### [EXERCISE]
Write out, word for word, every line in the data below from the one containing "have hends : ∀" to the one containing "exact ⟨hlev _", both of them included.

### [RECORDS SUPPLIED]

= Beginning of Section =

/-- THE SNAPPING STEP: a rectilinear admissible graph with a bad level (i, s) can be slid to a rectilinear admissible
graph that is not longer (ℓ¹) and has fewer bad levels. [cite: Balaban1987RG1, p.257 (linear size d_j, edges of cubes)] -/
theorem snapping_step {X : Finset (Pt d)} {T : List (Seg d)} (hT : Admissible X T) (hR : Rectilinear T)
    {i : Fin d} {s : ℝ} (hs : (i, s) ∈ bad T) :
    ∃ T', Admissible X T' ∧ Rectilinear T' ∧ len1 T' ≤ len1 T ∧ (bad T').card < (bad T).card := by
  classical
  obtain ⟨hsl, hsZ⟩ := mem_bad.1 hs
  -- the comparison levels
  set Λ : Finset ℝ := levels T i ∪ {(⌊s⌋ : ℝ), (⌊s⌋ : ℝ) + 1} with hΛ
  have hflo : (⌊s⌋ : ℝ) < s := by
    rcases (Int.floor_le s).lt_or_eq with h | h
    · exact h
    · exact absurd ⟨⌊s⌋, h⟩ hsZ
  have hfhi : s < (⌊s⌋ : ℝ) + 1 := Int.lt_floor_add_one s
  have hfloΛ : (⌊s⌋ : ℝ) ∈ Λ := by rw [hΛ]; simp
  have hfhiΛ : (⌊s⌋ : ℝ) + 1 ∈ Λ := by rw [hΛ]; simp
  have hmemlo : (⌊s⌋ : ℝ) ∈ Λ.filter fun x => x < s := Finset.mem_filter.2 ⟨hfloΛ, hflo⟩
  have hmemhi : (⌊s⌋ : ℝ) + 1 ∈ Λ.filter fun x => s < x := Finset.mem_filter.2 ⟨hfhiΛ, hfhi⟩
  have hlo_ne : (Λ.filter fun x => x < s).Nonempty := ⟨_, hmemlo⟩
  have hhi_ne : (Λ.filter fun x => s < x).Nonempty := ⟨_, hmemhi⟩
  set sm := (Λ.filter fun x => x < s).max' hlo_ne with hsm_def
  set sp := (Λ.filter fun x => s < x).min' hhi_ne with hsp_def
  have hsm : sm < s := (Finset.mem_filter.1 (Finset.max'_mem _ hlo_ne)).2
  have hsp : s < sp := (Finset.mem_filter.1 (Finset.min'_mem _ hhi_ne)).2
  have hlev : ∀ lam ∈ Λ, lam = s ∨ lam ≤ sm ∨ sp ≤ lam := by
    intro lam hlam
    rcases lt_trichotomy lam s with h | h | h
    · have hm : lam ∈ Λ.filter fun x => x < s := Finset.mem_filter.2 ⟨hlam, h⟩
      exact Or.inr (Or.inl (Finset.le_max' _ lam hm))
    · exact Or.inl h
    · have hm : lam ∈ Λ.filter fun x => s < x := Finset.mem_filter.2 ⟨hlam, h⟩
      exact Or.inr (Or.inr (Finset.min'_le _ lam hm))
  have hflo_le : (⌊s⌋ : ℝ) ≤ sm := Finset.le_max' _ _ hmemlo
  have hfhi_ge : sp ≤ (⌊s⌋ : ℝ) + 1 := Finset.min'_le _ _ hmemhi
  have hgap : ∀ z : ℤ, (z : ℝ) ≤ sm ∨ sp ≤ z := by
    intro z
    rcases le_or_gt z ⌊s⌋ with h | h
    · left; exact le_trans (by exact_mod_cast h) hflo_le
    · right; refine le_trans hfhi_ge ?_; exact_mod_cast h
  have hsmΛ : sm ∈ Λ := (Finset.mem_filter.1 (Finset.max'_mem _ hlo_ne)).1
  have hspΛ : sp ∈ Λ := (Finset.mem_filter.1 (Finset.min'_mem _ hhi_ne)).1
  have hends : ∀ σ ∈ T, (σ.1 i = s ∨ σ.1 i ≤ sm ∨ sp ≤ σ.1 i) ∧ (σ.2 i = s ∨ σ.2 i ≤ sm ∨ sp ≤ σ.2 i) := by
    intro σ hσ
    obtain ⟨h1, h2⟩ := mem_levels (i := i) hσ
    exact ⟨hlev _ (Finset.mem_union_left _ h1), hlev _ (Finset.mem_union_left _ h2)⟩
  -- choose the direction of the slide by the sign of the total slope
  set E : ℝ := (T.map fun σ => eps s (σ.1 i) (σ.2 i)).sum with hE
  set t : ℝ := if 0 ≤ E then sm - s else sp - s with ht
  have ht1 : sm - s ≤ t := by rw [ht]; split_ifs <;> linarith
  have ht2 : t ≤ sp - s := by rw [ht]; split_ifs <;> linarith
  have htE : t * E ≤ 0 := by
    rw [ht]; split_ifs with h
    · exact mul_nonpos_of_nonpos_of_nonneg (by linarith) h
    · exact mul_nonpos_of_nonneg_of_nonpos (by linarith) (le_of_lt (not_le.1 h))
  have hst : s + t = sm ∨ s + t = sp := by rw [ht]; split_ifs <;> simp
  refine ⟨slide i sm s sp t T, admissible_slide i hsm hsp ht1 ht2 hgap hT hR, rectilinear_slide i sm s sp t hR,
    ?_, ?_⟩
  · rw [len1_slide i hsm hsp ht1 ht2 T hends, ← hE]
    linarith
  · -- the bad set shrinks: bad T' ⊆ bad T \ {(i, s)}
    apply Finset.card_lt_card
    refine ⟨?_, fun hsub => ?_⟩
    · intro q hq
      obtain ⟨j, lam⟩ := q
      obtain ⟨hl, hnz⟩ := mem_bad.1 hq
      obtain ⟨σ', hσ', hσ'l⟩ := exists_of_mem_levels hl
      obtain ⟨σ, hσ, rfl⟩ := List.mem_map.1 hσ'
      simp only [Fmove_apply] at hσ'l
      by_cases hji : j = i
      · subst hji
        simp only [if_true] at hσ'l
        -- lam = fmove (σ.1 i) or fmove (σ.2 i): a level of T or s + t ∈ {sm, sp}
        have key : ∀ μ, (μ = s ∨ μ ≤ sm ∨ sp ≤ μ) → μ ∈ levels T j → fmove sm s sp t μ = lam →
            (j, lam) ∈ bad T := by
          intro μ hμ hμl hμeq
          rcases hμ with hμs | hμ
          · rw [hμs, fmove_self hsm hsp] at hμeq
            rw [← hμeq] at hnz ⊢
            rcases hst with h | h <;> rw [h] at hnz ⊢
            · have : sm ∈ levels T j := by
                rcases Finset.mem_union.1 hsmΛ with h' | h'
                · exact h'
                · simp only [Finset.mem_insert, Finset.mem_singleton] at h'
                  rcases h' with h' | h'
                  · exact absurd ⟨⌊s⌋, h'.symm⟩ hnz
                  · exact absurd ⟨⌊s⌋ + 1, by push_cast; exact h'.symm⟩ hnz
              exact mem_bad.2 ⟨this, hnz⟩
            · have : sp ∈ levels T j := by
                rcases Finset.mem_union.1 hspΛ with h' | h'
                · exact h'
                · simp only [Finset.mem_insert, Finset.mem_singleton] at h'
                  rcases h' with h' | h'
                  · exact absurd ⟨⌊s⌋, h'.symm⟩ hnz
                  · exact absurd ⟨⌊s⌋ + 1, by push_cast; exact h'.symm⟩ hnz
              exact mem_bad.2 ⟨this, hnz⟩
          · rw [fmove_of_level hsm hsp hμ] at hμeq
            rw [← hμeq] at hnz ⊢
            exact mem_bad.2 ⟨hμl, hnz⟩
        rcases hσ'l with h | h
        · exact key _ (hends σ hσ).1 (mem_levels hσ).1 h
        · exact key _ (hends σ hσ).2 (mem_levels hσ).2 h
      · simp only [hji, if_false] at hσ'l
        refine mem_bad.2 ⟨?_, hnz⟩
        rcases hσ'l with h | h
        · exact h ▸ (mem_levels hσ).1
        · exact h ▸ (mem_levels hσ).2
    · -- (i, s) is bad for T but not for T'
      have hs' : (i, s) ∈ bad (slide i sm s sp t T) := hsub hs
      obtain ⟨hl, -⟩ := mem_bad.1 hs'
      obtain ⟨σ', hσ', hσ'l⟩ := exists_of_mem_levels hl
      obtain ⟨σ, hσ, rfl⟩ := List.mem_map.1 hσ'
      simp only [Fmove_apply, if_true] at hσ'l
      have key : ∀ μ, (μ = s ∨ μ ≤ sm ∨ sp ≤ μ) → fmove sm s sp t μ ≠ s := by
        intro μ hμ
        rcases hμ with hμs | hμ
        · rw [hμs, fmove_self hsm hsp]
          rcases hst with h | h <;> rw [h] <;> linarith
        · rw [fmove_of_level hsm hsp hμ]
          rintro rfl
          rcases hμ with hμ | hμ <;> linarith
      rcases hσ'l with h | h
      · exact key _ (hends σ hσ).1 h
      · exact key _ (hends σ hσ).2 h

= End of Section =

### [REPLY TO THE TASK]
  have hends : ∀ σ ∈ T, (σ.1 i = s ∨ σ.1 i ≤ sm ∨ sp ≤ σ.1 i) ∧ (σ.2 i = s ∨ σ.2 i ≤ sm ∨ sp ≤ σ.2 i) := by
    intro σ hσ
    obtain ⟨h1, h2⟩ := mem_levels (i := i) hσ
    exact ⟨hlev _ (Finset.mem_union_left _ h1), hlev _ (Finset.mem_union_left _ h2)⟩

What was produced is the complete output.